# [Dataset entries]
=== Section Start ===
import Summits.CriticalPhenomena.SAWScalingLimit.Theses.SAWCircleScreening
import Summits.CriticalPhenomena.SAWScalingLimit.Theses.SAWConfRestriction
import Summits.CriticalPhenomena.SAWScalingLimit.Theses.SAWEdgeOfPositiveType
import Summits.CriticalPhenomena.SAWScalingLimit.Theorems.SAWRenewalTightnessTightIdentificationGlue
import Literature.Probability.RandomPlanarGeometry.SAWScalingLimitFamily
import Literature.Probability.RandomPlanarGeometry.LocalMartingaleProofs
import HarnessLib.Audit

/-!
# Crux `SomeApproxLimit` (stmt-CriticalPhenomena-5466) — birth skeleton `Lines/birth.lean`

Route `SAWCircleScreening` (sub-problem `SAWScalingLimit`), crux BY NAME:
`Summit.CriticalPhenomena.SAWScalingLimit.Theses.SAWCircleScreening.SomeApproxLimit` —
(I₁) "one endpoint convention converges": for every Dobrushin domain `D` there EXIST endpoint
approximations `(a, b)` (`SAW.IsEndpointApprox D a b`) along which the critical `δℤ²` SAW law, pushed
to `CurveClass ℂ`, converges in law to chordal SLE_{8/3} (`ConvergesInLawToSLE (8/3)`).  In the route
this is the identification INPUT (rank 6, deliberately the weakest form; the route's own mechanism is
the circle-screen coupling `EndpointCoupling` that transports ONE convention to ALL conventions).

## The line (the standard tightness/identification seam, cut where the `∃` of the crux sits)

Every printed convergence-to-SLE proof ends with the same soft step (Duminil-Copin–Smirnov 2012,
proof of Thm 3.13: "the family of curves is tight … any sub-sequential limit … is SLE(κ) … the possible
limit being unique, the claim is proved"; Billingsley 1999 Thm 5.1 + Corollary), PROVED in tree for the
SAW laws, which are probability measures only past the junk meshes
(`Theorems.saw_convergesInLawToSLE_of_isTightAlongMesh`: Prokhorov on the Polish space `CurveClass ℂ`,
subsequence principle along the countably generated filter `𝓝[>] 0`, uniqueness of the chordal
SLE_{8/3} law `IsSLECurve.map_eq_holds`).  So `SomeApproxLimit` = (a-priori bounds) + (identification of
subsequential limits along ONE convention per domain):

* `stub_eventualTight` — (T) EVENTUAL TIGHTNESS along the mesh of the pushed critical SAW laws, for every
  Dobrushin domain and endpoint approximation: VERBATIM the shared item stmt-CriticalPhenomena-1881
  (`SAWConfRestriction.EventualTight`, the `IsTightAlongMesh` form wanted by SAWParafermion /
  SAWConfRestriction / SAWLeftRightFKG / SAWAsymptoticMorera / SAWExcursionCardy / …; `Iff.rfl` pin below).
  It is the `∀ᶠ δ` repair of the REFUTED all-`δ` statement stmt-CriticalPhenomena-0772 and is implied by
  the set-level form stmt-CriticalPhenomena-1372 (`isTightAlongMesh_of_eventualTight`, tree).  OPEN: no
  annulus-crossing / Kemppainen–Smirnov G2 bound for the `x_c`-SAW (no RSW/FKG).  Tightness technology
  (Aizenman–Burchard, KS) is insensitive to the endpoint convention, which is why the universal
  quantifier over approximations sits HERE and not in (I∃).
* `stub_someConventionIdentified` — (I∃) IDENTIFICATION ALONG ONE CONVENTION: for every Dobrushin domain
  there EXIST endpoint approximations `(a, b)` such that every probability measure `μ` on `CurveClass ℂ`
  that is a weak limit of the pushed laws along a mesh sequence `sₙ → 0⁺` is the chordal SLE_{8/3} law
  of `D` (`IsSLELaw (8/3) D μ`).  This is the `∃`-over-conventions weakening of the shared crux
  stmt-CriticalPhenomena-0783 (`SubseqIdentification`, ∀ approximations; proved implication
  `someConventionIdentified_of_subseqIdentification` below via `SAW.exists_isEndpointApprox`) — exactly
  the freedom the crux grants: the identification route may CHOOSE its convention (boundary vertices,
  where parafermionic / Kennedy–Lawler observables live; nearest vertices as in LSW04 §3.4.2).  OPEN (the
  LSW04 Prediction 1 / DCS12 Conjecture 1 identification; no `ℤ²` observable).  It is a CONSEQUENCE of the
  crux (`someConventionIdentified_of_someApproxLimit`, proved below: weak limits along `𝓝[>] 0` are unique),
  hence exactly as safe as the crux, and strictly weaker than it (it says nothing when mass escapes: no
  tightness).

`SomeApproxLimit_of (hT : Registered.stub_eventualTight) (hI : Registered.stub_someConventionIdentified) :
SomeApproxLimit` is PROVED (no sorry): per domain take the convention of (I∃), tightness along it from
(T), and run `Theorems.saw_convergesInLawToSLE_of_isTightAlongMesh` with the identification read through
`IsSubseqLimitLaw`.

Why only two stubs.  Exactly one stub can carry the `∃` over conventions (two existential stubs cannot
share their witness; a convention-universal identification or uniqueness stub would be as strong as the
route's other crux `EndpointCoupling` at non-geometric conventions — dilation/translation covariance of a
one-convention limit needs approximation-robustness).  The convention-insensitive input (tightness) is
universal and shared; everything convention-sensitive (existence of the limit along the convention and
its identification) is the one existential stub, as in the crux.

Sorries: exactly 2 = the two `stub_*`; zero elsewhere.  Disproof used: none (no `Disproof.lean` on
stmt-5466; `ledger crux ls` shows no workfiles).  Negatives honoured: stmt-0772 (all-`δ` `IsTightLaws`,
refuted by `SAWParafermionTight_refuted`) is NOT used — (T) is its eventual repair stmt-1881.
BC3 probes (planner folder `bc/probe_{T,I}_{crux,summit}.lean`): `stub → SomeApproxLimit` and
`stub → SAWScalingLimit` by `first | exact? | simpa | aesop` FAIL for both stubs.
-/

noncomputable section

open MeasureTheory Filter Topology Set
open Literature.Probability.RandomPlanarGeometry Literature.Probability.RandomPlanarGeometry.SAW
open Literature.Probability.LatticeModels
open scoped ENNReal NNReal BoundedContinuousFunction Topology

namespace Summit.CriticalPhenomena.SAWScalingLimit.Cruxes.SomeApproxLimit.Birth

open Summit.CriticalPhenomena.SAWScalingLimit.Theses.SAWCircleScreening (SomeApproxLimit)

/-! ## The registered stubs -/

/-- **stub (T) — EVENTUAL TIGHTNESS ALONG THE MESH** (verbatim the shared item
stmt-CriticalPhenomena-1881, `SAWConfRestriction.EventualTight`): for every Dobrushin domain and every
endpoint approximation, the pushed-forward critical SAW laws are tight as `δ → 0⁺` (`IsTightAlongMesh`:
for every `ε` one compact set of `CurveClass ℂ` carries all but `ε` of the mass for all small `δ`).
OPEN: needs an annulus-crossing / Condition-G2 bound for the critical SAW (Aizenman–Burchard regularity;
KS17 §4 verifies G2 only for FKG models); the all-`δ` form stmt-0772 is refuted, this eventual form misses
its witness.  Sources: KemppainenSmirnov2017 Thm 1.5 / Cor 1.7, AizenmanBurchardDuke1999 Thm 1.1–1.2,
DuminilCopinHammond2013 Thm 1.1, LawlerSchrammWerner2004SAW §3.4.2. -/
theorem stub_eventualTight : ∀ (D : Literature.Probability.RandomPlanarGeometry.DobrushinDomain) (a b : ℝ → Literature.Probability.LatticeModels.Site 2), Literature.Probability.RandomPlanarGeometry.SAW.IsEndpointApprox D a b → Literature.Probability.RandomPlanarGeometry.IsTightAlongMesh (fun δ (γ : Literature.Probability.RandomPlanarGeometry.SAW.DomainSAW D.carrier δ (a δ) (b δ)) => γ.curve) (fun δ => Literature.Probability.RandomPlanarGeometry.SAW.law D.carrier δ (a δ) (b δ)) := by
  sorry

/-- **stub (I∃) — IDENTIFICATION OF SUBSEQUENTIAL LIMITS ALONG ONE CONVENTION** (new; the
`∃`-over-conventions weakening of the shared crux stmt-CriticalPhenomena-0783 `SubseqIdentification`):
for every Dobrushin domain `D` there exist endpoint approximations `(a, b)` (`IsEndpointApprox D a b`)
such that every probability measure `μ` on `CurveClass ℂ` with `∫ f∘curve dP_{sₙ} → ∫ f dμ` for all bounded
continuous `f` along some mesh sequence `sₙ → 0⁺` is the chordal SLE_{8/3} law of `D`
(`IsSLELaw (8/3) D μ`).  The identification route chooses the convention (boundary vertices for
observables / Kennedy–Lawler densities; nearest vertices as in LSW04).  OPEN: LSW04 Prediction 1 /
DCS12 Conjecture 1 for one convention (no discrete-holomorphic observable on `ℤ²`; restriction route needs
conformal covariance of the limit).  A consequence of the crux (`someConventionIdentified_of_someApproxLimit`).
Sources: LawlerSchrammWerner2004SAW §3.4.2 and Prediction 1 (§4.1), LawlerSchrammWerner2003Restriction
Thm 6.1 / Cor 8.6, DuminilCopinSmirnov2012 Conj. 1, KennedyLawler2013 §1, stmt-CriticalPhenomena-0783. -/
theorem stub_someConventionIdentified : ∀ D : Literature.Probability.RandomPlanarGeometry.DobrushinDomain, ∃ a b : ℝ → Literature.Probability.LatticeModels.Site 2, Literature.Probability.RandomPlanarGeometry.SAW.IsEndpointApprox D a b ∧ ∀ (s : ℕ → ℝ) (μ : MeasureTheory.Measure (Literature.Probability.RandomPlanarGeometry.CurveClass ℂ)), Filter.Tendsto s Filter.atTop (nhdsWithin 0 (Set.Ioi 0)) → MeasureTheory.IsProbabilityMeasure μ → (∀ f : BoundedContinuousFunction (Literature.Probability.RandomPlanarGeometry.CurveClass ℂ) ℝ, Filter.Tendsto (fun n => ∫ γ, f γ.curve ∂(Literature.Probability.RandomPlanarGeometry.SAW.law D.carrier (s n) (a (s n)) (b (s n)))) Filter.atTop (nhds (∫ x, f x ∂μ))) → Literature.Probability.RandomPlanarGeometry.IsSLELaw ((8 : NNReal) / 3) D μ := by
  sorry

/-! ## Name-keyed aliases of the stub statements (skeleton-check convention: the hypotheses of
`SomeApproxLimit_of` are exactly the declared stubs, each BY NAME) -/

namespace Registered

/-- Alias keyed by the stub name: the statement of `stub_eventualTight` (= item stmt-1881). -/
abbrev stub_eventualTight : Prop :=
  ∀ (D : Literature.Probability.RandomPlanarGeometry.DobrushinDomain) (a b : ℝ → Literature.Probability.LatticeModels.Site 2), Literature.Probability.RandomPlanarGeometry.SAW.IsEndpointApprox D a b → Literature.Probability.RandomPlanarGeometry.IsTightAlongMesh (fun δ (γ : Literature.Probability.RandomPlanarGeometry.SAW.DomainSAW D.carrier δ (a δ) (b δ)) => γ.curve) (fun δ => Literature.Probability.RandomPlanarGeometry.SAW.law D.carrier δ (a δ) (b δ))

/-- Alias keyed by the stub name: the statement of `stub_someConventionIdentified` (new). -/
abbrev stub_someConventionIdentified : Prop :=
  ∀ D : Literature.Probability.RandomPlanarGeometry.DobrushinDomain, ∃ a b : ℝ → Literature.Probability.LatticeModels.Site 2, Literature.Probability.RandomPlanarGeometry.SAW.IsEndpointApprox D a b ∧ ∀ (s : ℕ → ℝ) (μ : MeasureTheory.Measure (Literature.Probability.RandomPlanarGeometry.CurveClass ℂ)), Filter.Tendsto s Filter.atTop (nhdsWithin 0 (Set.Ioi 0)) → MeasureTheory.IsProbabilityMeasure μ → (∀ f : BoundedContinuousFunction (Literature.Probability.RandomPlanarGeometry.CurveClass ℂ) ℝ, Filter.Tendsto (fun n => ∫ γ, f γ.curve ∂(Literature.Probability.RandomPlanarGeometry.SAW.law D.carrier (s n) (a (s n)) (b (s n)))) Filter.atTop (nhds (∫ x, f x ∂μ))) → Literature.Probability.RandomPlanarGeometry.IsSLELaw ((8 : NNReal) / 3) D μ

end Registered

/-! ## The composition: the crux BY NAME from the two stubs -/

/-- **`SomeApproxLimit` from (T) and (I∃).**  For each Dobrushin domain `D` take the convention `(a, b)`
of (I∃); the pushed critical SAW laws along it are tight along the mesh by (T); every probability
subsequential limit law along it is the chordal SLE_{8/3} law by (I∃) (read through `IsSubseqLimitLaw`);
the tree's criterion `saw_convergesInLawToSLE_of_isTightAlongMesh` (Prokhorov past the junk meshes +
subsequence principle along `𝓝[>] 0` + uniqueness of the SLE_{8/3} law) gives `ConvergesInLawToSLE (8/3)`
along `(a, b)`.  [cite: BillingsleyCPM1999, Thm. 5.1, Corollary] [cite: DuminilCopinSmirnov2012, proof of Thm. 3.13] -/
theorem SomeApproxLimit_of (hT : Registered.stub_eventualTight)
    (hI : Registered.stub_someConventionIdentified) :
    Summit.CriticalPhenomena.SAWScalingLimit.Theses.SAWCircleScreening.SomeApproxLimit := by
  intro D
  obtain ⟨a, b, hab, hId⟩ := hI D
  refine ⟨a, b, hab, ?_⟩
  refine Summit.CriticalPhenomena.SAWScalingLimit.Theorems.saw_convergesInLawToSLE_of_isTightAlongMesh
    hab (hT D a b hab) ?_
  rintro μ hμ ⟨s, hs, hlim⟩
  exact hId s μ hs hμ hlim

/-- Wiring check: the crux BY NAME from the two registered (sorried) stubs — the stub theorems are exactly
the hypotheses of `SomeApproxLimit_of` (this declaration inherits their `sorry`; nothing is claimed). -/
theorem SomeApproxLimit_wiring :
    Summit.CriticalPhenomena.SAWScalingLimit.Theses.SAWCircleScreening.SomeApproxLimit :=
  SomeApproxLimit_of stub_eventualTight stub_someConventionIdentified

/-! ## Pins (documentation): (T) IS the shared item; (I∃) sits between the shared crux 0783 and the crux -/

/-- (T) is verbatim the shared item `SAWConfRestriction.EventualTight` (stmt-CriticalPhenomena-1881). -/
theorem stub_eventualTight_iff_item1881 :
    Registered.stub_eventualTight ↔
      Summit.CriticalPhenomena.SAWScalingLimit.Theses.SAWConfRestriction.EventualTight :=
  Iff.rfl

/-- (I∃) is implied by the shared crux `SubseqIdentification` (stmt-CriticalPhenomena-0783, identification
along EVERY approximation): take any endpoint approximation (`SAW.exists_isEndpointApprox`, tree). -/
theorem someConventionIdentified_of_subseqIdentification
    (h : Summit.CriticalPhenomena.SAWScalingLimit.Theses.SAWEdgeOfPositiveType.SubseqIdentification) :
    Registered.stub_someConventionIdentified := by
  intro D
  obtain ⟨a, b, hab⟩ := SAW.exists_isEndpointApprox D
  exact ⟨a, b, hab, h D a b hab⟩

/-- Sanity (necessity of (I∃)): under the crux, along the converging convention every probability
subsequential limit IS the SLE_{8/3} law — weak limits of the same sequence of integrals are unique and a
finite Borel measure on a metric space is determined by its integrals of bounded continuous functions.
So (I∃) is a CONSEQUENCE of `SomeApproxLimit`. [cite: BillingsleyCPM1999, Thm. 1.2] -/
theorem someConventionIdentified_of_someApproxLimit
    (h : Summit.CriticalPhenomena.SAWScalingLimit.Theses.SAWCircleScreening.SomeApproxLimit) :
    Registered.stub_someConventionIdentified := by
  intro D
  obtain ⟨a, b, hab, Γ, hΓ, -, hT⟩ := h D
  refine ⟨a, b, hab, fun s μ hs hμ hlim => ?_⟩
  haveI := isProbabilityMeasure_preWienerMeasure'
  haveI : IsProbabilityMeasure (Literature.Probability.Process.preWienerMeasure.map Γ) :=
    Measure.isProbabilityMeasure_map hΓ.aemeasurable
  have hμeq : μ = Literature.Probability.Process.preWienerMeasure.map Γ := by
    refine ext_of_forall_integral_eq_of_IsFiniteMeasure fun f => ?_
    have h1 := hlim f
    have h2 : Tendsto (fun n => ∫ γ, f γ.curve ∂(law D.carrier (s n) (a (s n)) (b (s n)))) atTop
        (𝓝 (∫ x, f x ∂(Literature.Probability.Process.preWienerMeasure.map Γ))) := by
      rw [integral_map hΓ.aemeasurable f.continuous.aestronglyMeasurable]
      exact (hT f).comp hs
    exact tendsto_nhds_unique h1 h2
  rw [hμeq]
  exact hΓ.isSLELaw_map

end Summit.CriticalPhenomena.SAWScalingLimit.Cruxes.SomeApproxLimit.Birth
=== Section End ===
# [Work to complete]
Search the entries above for the string "IsSubseqLimitLaw", and report each line where it occurs.

# [Problem solution]
`IsSubseqLimitLaw`.
subsequential limit law along it is the chordal SLE_{8/3} law by (I∃) (read through `IsSubseqLimitLaw`);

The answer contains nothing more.